### Records for this exercise

import Literature.Geometry.Lorentzian.KillingOnIntegralCurveUnique
import Literature.Geometry.Lorentzian.StationaryOrbitRadialDrift
import Literature.Geometry.Lorentzian.DocStaticUniquenessProofs
import HarnessLib

/-!
# Completeness of a `T`-commuting local Killing field on a seed domain `W = N ∪ (far part)` of a
stationary black hole: a priori compactness of its orbits

Technical completeness lemma behind the far axial seed of the crux `NonTrappingHawkingRigidity`
(summit `FinalStateConjecture`, stub `stub_farAxialSeed`).  Setting: a stationary black hole
presentation `𝓑` (`T = 𝓑.killing`, `T ≠ 0` on the d.o.c.), an equivariant Killing time `t_f` on the
d.o.c. (Chruściel–Costa 2008, Thm. 4.5), the asymptotics of `g(T,T)` at infinity in the form "outside
the stationary orbit of a compact set, `-v < g(T,T) < -v + ε`" (Chruściel–Costa 2008, §2.1–2.2 with the
positive mass theorem; the tree's named fact `chruscielCosta2008_stationaryNormAtInfinity`), a
`T`-invariant radial function `ρ₀` of the d.o.c. (smooth, `dρ₀(T) = 0`, sub-levels = traces of
neighbourhoods of `𝓔⁺`, slabs compact modulo the flow), an open `T`-invariant `W ⊆ ⟨⟨M_ext⟩⟩`, a
Killing field `Z` ON `W` commuting with `T`, a sub-region `N ⊆ W` carrying a complete flow `Φ₀` of
`Z` and containing a sub-level `{ρ₀ < c₁}`, and the "far" condition: every point of `W ∖ N` is
`T`-timelike and its component in the `T`-timelike region lies in `W`.  CONCLUSION: through every
point of `W` there is a whole-line integral curve of `Z` staying in `W`.

Proof (`exists_isMIntegralCurve_mem_of_apriori_isCompact`, escape lemma read on `↥W`): an orbit
through `N` is a `Φ₀`-orbit (uniqueness, `IsKillingFieldOn.eqOn_of_isMIntegralCurveOn`), bounded on
bounded times; an orbit from `x ∈ W ∖ N` never enters `N`, stays in the component of `x` in the
`T`-timelike region and on the level `{g(T,T) = g(T,T)(x)}` (`KillingOnNormInvariance.lean`), hence
(the asymptotics exclude a neighbourhood of infinity, the sub-level `{ρ₀ < c₁} ⊆ N` a neighbourhood
of the horizon) in a slab `{c₁ ≤ ρ₀ ≤ c₂}`, compact modulo the flow; its Killing time drifts at
bounded rate (`StationaryOrbitRadialDrift.lean`), so it stays in a compact set
(`StationaryOrbitConfinement.lean`).  This is the a priori bound of Chruściel 1997, proof of
Thm. 1.1 / Chruściel–Costa 2008, proof of Thm. 4.14, in the partially analytic setting.

Everything here is proved; no definitions, no named facts.

## References
* P. T. Chruściel, Comm. Math. Phys. 189 (1997) 1–7, proof of Thm. 1.1. [Chrusciel1997]
* P. T. Chruściel, J. L. Costa, Astérisque 321 (2008), arXiv:0806.0016, §2.1–2.2, Thm. 4.5, proof of
  Thm. 4.14. [ChruscielCosta2008]
-/

noncomputable section

open Set Filter Function Bundle TopologicalSpace VectorField Literature.Geometry.Manifold
open scoped Manifold ContDiff Topology

namespace Literature.Geometry.Lorentzian

namespace StationaryAFBlackHole

/-- **Completeness of a `T`-commuting local Killing field on a seed domain** (see the module docstring
for the setting and the proof). Chruściel 1997, proof of Thm. 1.1; Chruściel–Costa 2008, proof of
Thm. 4.14. [cite: Chrusciel1997, Thm. 1.1 (proof)] -/
theorem exists_isMIntegralCurve_mem_of_axialSeedData (𝓑 : StationaryAFBlackHole.{0})
    [𝓑.metric.HasLeviCivita] (h4 : ∀ p ∈ 𝓑.doc, 𝓑.killing p ≠ 0)
    {v : ℝ}
    (hlev : ∀ ε : ℝ, 0 < ε → ∃ S : Set 𝓑.carrier, IsCompact S ∧ S ⊆ 𝓑.doc ∪ 𝓑.horizon ∧
      ∀ x ∈ 𝓑.doc, x ∉ stationaryOrbit 𝓑.killing S →
        -v < 𝓑.metric.val x (𝓑.killing x) (𝓑.killing x) ∧
          𝓑.metric.val x (𝓑.killing x) (𝓑.killing x) < -v + ε)
    {tf : 𝓑.carrier → ℝ} (htfs : ContMDiffOn (𝓡 4) 𝓘(ℝ, ℝ) ((⊤ : ℕ∞) : ℕ∞ω) tf 𝓑.doc)
    (htfeq : ∀ γ : ℝ → 𝓑.carrier, IsMIntegralCurve γ 𝓑.killing → γ 0 ∈ 𝓑.doc →
      ∀ s, tf (γ s) = tf (γ 0) + s)
    {ρ₀ : 𝓑.carrier → ℝ} (hR1 : ContMDiffOn (𝓡 4) 𝓘(ℝ, ℝ) ((⊤ : ℕ∞) : ℕ∞ω) ρ₀ 𝓑.doc)
    (hR2 : ∀ x ∈ 𝓑.doc, mfderiv (𝓡 4) 𝓘(ℝ, ℝ) ρ₀ x (𝓑.killing x) = 0)
    (hR4 : ∀ c : ℝ, 0 < c → ∃ U' : Set 𝓑.carrier, IsOpen U' ∧ 𝓑.horizon ⊆ U' ∧
      U' ∩ 𝓑.doc = {x | x ∈ 𝓑.doc ∧ ρ₀ x < c})
    (hR6 : ∀ c₀ c : ℝ, 0 < c₀ → ∃ S : Set 𝓑.carrier, IsCompact S ∧ S ⊆ 𝓑.doc ∧
      {x | x ∈ 𝓑.doc ∧ c₀ ≤ ρ₀ x ∧ ρ₀ x ≤ c} ⊆ stationaryOrbit 𝓑.killing S)
    {W N : Set 𝓑.carrier} (hWo : IsOpen W) (hWdoc : W ⊆ 𝓑.doc)
    (hWT : ∀ γ : ℝ → 𝓑.carrier, IsMIntegralCurve γ 𝓑.killing → γ 0 ∈ W → ∀ t, γ t ∈ W)
    (hNW : N ⊆ W) {Z : Π x : 𝓑.carrier, TangentSpace (𝓡 4) x}
    (hZK : 𝓑.metric.toPseudoRiemannianMetric.IsKillingFieldOn Z W)
    (hTZ : ∀ x ∈ W, mlieBracket (𝓡 4) 𝓑.killing Z x = 0)
    {Φ₀ : ℝ → 𝓑.carrier → 𝓑.carrier}
    (hΦN : ∀ x ∈ N, Φ₀ 0 x = x ∧ (∀ s : ℝ, Φ₀ s x ∈ N) ∧ IsMIntegralCurve (fun s ↦ Φ₀ s x) Z)
    {c₁ : ℝ} (hc₁ : 0 < c₁) (hsubN : {x | x ∈ 𝓑.doc ∧ ρ₀ x < c₁} ⊆ N)
    (hfar : ∀ x ∈ W, x ∉ N → 𝓑.metric.val x (𝓑.killing x) (𝓑.killing x) < 0 ∧
      connectedComponentIn {y | y ∈ 𝓑.doc ∧ 𝓑.metric.val y (𝓑.killing y) (𝓑.killing y) < 0} x
        ⊆ W) :
    ∀ x ∈ W, ∃ γ : ℝ → 𝓑.carrier, γ 0 = x ∧ IsMIntegralCurve γ Z ∧ ∀ s, γ s ∈ W := by
  set g := 𝓑.metric.toPseudoRiemannianMetric with hg
  have hT : g.IsKillingField 𝓑.killing := 𝓑.isStationaryKilling.isKillingField
  have hdoc : IsOpen 𝓑.doc :=
    𝓑.isOpen_doc
      (LorentzianMetric.isOpen_chronologicalFuture_holds_of_boundaryless (g := 𝓑.metric)
        (τ := 𝓑.timeOrientation))
      (LorentzianMetric.isOpen_chronologicalPast_holds_of_boundaryless (g := 𝓑.metric)
        (τ := 𝓑.timeOrientation))
  set AT : Set 𝓑.carrier := {x | x ∈ 𝓑.doc ∧ 𝓑.metric.val x (𝓑.killing x) (𝓑.killing x) < 0}
    with hAT
  have hATo : IsOpen AT :=
    hdoc.inter (isOpen_lt continuous_val_killing_killing continuous_const)
  haveI : LocallyConnectedSpace 𝓑.carrier :=
    ChartedSpace.locallyConnectedSpace (EuclideanSpace ℝ (Fin 4)) 𝓑.carrier
  have hcurve : ∀ (F : Set 𝓑.carrier) (γ : ℝ → 𝓑.carrier), Continuous γ → (∀ t, γ t ∈ F) →
      ∀ t, γ t ∈ connectedComponentIn F (γ 0) := fun F γ hγc hγF t ↦
    ((isPreconnected_range hγc).subset_connectedComponentIn (mem_range_self 0)
      (range_subset_iff.2 hγF)) (mem_range_self t)
  have hATT : ∀ γ : ℝ → 𝓑.carrier, IsMIntegralCurve γ 𝓑.killing → γ 0 ∈ AT → ∀ t, γ t ∈ AT :=
    fun γ hγ h0 t ↦ ⟨mem_doc_of_isMIntegralCurve hγ h0.1 t, by
      have h := hT.val_self_apply_eq_of_isMIntegralCurve hγ t 0
      show 𝓑.metric.val (γ t) (𝓑.killing (γ t)) (𝓑.killing (γ t)) < 0
      rw [show 𝓑.metric.val (γ t) (𝓑.killing (γ t)) (𝓑.killing (γ t)) =
        g.val (γ t) (𝓑.killing (γ t)) (𝓑.killing (γ t)) from rfl, h]
      exact h0.2⟩
  refine PseudoRiemannianMetric.IsKillingFieldOn.exists_isMIntegralCurve_mem_of_apriori_isCompact
    hWo hZK fun x hx Tb ↦ ?_
  by_cases hxN : x ∈ N
  · -- the orbit through a point of `N` is its `Φ₀`-orbit
    obtain ⟨h0, hN, hintZ⟩ := hΦN x hxN
    refine ⟨(fun s ↦ Φ₀ s x) '' Icc (-Tb) Tb, (isCompact_Icc.image hintZ.continuous),
      ?_, fun γ J hJ hJc h0J hγ0 hγ hγW t ht hTt ↦ ?_⟩
    · rintro _ ⟨s, -, rfl⟩
      exact hNW (hN s)
    · have heq : EqOn γ (fun s ↦ Φ₀ s x) J :=
        hZK.eqOn_of_isMIntegralCurveOn hWo hJ hJc h0J hγ (hintZ.isMIntegralCurveOn J) hγW
          (fun s _ ↦ hNW (hN s)) (by rw [hγ0, h0])
      rw [heq ht]
      exact mem_image_of_mem _ (abs_le.1 hTt)
  · -- level sets of `g(T,T)` are invariant (p157760) and compact modulo `T` (F_lev + (R4)–(R6));
    -- Killing time grows at bounded rate (CC time function)
    obtain ⟨hxg, hcompW⟩ := hfar x hx hxN
    have hxAT : x ∈ AT := ⟨hWdoc hx, hxg⟩
    set gx : ℝ := 𝓑.metric.val x (𝓑.killing x) (𝓑.killing x) with hgx
    have hgx0 : gx < 0 := hxAT.2
    -- the stationary flow, the time function, the norm at infinity
    obtain ⟨θ, hθs, hθ0, hθadd, hθX, _⟩ := 𝓑.exists_stationary_flow
    have hθc : Continuous θ := hθs.continuous
    have hθ2 : ContMDiff (𝓘(ℝ, ℝ).prod (𝓡 4)) (𝓡 4) 2 θ :=
      hθs.of_le (WithTop.coe_le_coe.mpr le_top)
    have hT1 : ContMDiff (𝓡 4) (𝓡 4).tangent 1
        (fun y ↦ (⟨y, 𝓑.killing y⟩ : TangentBundle (𝓡 4) 𝓑.carrier)) :=
      hT.contMDiff.of_le (WithTop.coe_le_coe.mpr le_top)
    have hθdoc : ∀ (t : ℝ) (a : 𝓑.carrier), a ∈ 𝓑.doc → θ (t, a) ∈ 𝓑.doc := fun t a ha ↦
      StationaryAFBlackHole.mem_doc_of_isMIntegralCurve (hθX a) (by simpa [hθ0] using ha) t
    have hθW : ∀ (t : ℝ) (a : 𝓑.carrier), a ∈ W → θ (t, a) ∈ W := fun t a ha ↦
      hWT (fun s ↦ θ (s, a)) (hθX a) (by simpa [hθ0] using ha) t
    have htfeq' : ∀ (t : ℝ) (a : 𝓑.carrier), a ∈ 𝓑.doc → tf (θ (t, a)) = tf a + t := by
      intro t a ha
      have h := htfeq (fun s ↦ θ (s, a)) (hθX a) (by simpa [hθ0] using ha) t
      simpa [hθ0] using h
    -- (a) a compact `SF` outside whose orbit `g(T,T) ≠ gx` on the d.o.c.
    have hSF : ∃ SF : Set 𝓑.carrier, IsCompact SF ∧ SF ⊆ 𝓑.doc ∪ 𝓑.horizon ∧
        ∀ y ∈ 𝓑.doc, y ∉ stationaryOrbit 𝓑.killing SF →
          𝓑.metric.val y (𝓑.killing y) (𝓑.killing y) ≠ gx := by
      by_cases hgv : gx ≤ -v
      · obtain ⟨SF, hSFc, hSFsub, hSF⟩ := hlev 1 one_pos
        exact ⟨SF, hSFc, hSFsub, fun y hy hyS h ↦ by have := (hSF y hy hyS).1; linarith⟩
      · push Not at hgv
        obtain ⟨SF, hSFc, hSFsub, hSF⟩ := hlev (gx + v) (by linarith)
        exact ⟨SF, hSFc, hSFsub, fun y hy hyS h ↦ by have := (hSF y hy hyS).2; linarith⟩
    obtain ⟨SF, hSFc, hSFsub, hSFne⟩ := hSF
    -- (b) `ρ₀` is bounded on `orbit_T(SF) ∩ doc` (p160635)
    have hρbdd : ∃ c₂ : ℝ, ∀ y ∈ 𝓑.doc, y ∈ stationaryOrbit 𝓑.killing SF → ρ₀ y ≤ c₂ := by
      obtain ⟨U₁, hU₁o, hHU₁, hU₁eq⟩ := hR4 1 one_pos
      exact 𝓑.exists_bound_radial_on_stationaryOrbit hR1 hR2 hU₁o hHU₁
        (fun y hy ↦ by rw [hU₁eq] at hy; exact hy.2) hSFc hSFsub
    obtain ⟨c₂, hc₂⟩ := hρbdd
    -- (c) the slab and the compact transversal `Sx`
    obtain ⟨Ssl, hSslc, hSsldoc, hslab'⟩ := hR6 c₁ (max c₂ c₁) hc₁
    set Ωx : Set 𝓑.carrier := connectedComponentIn AT x with hΩx
    have hΩxAT : Ωx ⊆ AT := connectedComponentIn_subset _ _
    have hΩxW : Ωx ⊆ W := hcompW
    have hΩxcl : ∀ z ∈ AT, z ∈ closure Ωx → z ∈ Ωx := by
      intro z hz hzcl
      obtain ⟨y, hyz, hyx⟩ := mem_closure_iff.1 hzcl _ hATo.connectedComponentIn
        (mem_connectedComponentIn hz)
      have h1 := connectedComponentIn_eq hyz
      have h2 := connectedComponentIn_eq hyx
      show z ∈ connectedComponentIn AT x
      rw [h2, ← h1]
      exact mem_connectedComponentIn hz
    have hΩxT : ∀ (t : ℝ) (a : 𝓑.carrier), a ∈ Ωx → θ (t, a) ∈ Ωx := by
      intro t a ha
      have h := hcurve AT (fun s ↦ θ (s, a)) (hθX a).continuous
        (hATT _ (hθX a) (by simpa [hθ0] using hΩxAT ha)) t
      rw [hθ0, ← connectedComponentIn_eq ha] at h
      exact h
    set Sx : Set 𝓑.carrier :=
      Ssl ∩ {y | 𝓑.metric.val y (𝓑.killing y) (𝓑.killing y) = gx} ∩ closure Ωx with hSx
    have hSxc : IsCompact Sx :=
      (hSslc.inter_right (isClosed_eq StationaryAFBlackHole.continuous_val_killing_killing
        continuous_const)).inter_right isClosed_closure
    have hSxdoc : Sx ⊆ 𝓑.doc := fun a ha ↦ hSsldoc ha.1.1
    have hSxAT : ∀ a ∈ Sx, a ∈ AT := fun a ha ↦ ⟨hSxdoc ha, by
      have h : 𝓑.metric.val a (𝓑.killing a) (𝓑.killing a) = gx := ha.1.2
      rw [h]; exact hgx0⟩
    have hSxΩx : Sx ⊆ Ωx := fun a ha ↦ hΩxcl a (hSxAT a ha) ha.2
    have horbW : stationaryOrbit 𝓑.killing Sx ⊆ W := by
      intro y hy
      rw [stationaryOrbit_eq_iUnion_image_flow hT1 hθX hθ0] at hy
      obtain ⟨t, a, ha, rfl⟩ := by simpa only [mem_iUnion, mem_image] using hy
      exact hΩxW (hΩxT t a (hSxΩx ha))
    -- (d) the Killing-time drift `F = dt_f(Z)` is bounded on the orbit of `Sx` (p160635)
    set F : 𝓑.carrier → ℝ := fun y ↦ mfderiv (𝓡 4) 𝓘(ℝ, ℝ) tf y (Z y) with hF
    obtain ⟨CF, hCF⟩ : ∃ CF : ℝ, ∀ y ∈ stationaryOrbit 𝓑.killing Sx, |F y| ≤ CF :=
      𝓑.exists_bound_timeDrift_on_stationaryOrbit hWo hWdoc hWT hZK.1 hTZ h4 htfs
        (fun γ hγ h0 s ↦ htfeq γ hγ h0 s) hSxc (hSxΩx.trans hΩxW)
    -- (e) confinement by Killing time
    obtain ⟨Kc, hKc, hKsub, hKmem⟩ := exists_isCompact_of_equivariant_time hT1 hθX hθ0 hθc hSxc
      (htfs.continuousOn.mono hSxdoc) (fun s' a ha ↦ htfeq' s' a (hSxdoc ha)) (|tf x| + CF * Tb)
    refine ⟨Kc, hKc, hKsub.trans horbW, fun γ J hJ hJc h0J hγ0 hγ hγW t ht hTt ↦ ?_⟩
    -- (f) the curve avoids `N⋆`, stays in `Ωx`, on the level `gx`, in the slab
    have hγN : ∀ u ∈ J, γ u ∉ N := by
      intro u hu huN
      refine hxN ?_
      rw [← hγ0]
      exact hZK.apply_zero_mem_of_isMIntegralCurveOn_of_mem hWo hNW (fun y hy ↦ (hΦN y hy).1)
        (fun y hy s ↦ (hΦN y hy).2.1 s) (fun y hy ↦ (hΦN y hy).2.2) hJ hJc h0J hγ hγW hu huN
    have hγΩx : ∀ u ∈ J, γ u ∈ Ωx := by
      have himg : γ '' J ⊆ AT := by
        rintro _ ⟨u, hu, rfl⟩
        exact ⟨hWdoc (hγW u hu), (hfar _ (hγW u hu) (hγN u hu)).1⟩
      have hpre : IsPreconnected (γ '' J) := hJc.isPreconnected.image γ hγ.continuousOn
      have hsub := hpre.subset_connectedComponentIn (mem_image_of_mem γ h0J) himg
      rw [hγ0] at hsub
      exact fun u hu ↦ hsub (mem_image_of_mem γ hu)
    have hγlev : ∀ u ∈ J, 𝓑.metric.val (γ u) (𝓑.killing (γ u)) (𝓑.killing (γ u)) = gx := by
      intro u hu
      have h := hZK.val_self_self_apply_eq_of_isMIntegralCurveOn hT hWo hTZ hJ hJc hγ hγW hu h0J
      rw [hγ0] at h
      exact h
    have hγorb : ∀ u ∈ J, γ u ∈ stationaryOrbit 𝓑.killing Sx := by
      intro u hu
      have hud : γ u ∈ 𝓑.doc := hWdoc (hγW u hu)
      have hρ1 : c₁ ≤ ρ₀ (γ u) := by
        by_contra hlt
        exact hγN u hu (hsubN ⟨hud, not_le.1 hlt⟩)
      have hρ2 : ρ₀ (γ u) ≤ max c₂ c₁ := by
        have horb : γ u ∈ stationaryOrbit 𝓑.killing SF := by
          by_contra hno
          exact hSFne (γ u) hud hno (hγlev u hu)
        exact le_trans (hc₂ _ hud horb) (le_max_left _ _)
      have hsl := hslab' ⟨hud, hρ1, hρ2⟩
      rw [stationaryOrbit_eq_iUnion_image_flow hT1 hθX hθ0] at hsl ⊢
      obtain ⟨τ, a, ha, hτa⟩ := by simpa only [mem_iUnion, mem_image] using hsl
      refine mem_iUnion.2 ⟨τ, a, ⟨⟨ha, ?_⟩, ?_⟩, hτa⟩
      · have h : 𝓑.metric.val (θ (τ, a)) (𝓑.killing (θ (τ, a))) (𝓑.killing (θ (τ, a))) =
            𝓑.metric.val (θ (0, a)) (𝓑.killing (θ (0, a))) (𝓑.killing (θ (0, a))) :=
          hT.val_self_apply_eq_of_isMIntegralCurve (hθX a) τ 0
        rw [hθ0 a] at h
        show 𝓑.metric.val a (𝓑.killing a) (𝓑.killing a) = gx
        rw [← hγlev u hu, ← hτa]
        exact h.symm
      · have haΩ : a ∈ Ωx := by
          have h := hΩxT (-τ) (θ (τ, a)) (hτa ▸ hγΩx u hu)
          rwa [hθadd, neg_add_cancel, hθ0] at h
        exact subset_closure haΩ
    -- (g) the drift bound along the curve
    have hderiv : ∀ u ∈ J, HasDerivWithinAt (fun s ↦ tf (γ s)) (F (γ u)) J u := by
      intro u hu
      have hγu := hγ.hasMFDerivAt_of_isOpen hJ hu
      have hvel : velocity (𝓡 4) γ u = Z (γ u) := by
        rw [velocity, hγu.mfderiv]
        exact one_smul ℝ _
      have hud : γ u ∈ 𝓑.doc := hWdoc (hγW u hu)
      have h1 := hasDerivAt_comp_curve
        ((htfs.contMDiffAt (hdoc.mem_nhds hud)).mdifferentiableAt (by simp)) hγu.mdifferentiableAt
      rw [hvel] at h1
      exact h1.hasDerivWithinAt
    have hbound : ∀ u ∈ J, ‖F (γ u)‖ ≤ CF := fun u hu ↦ by
      rw [Real.norm_eq_abs]
      exact hCF _ (hγorb u hu)
    have hdrift := (convex_iff_ordConnected.2 hJc).norm_image_sub_le_of_norm_hasDerivWithin_le
      hderiv hbound h0J ht
    have htft : |tf (γ t)| ≤ |tf x| + CF * Tb := by
      rw [Real.norm_eq_abs, Real.norm_eq_abs, hγ0, sub_zero] at hdrift
      have h1 : |tf (γ t)| ≤ |tf x| + |tf (γ t) - tf x| := by
        have := abs_add_le (tf x) (tf (γ t) - tf x)
        simpa using this
      have h2 : CF * |t| ≤ CF * Tb := by
        have hCF0 : 0 ≤ CF := le_trans (abs_nonneg _) (hCF _ (hγorb 0 h0J))
        exact mul_le_mul_of_nonneg_left hTt hCF0
      linarith
    exact hKmem (γ t) (hγorb t ht) htft

end StationaryAFBlackHole

end Literature.Geometry.Lorentzian

end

######

**Required action:** Quote, with nothing altered, all lines from the start of the entries to the line that carries "and containing a", inclusive.

**Exercise result:**
import Literature.Geometry.Lorentzian.KillingOnIntegralCurveUnique
import Literature.Geometry.Lorentzian.StationaryOrbitRadialDrift
import Literature.Geometry.Lorentzian.DocStaticUniquenessProofs
import HarnessLib

/-!
# Completeness of a `T`-commuting local Killing field on a seed domain `W = N ∪ (far part)` of a
stationary black hole: a priori compactness of its orbits

Technical completeness lemma behind the far axial seed of the crux `NonTrappingHawkingRigidity`
(summit `FinalStateConjecture`, stub `stub_farAxialSeed`).  Setting: a stationary black hole
presentation `𝓑` (`T = 𝓑.killing`, `T ≠ 0` on the d.o.c.), an equivariant Killing time `t_f` on the
d.o.c. (Chruściel–Costa 2008, Thm. 4.5), the asymptotics of `g(T,T)` at infinity in the form "outside
the stationary orbit of a compact set, `-v < g(T,T) < -v + ε`" (Chruściel–Costa 2008, §2.1–2.2 with the
positive mass theorem; the tree's named fact `chruscielCosta2008_stationaryNormAtInfinity`), a
`T`-invariant radial function `ρ₀` of the d.o.c. (smooth, `dρ₀(T) = 0`, sub-levels = traces of
neighbourhoods of `𝓔⁺`, slabs compact modulo the flow), an open `T`-invariant `W ⊆ ⟨⟨M_ext⟩⟩`, a
Killing field `Z` ON `W` commuting with `T`, a sub-region `N ⊆ W` carrying a complete flow `Φ₀` of
`Z` and containing a sub-level `{ρ₀ < c₁}`, and the "far" condition: every point of `W ∖ N` is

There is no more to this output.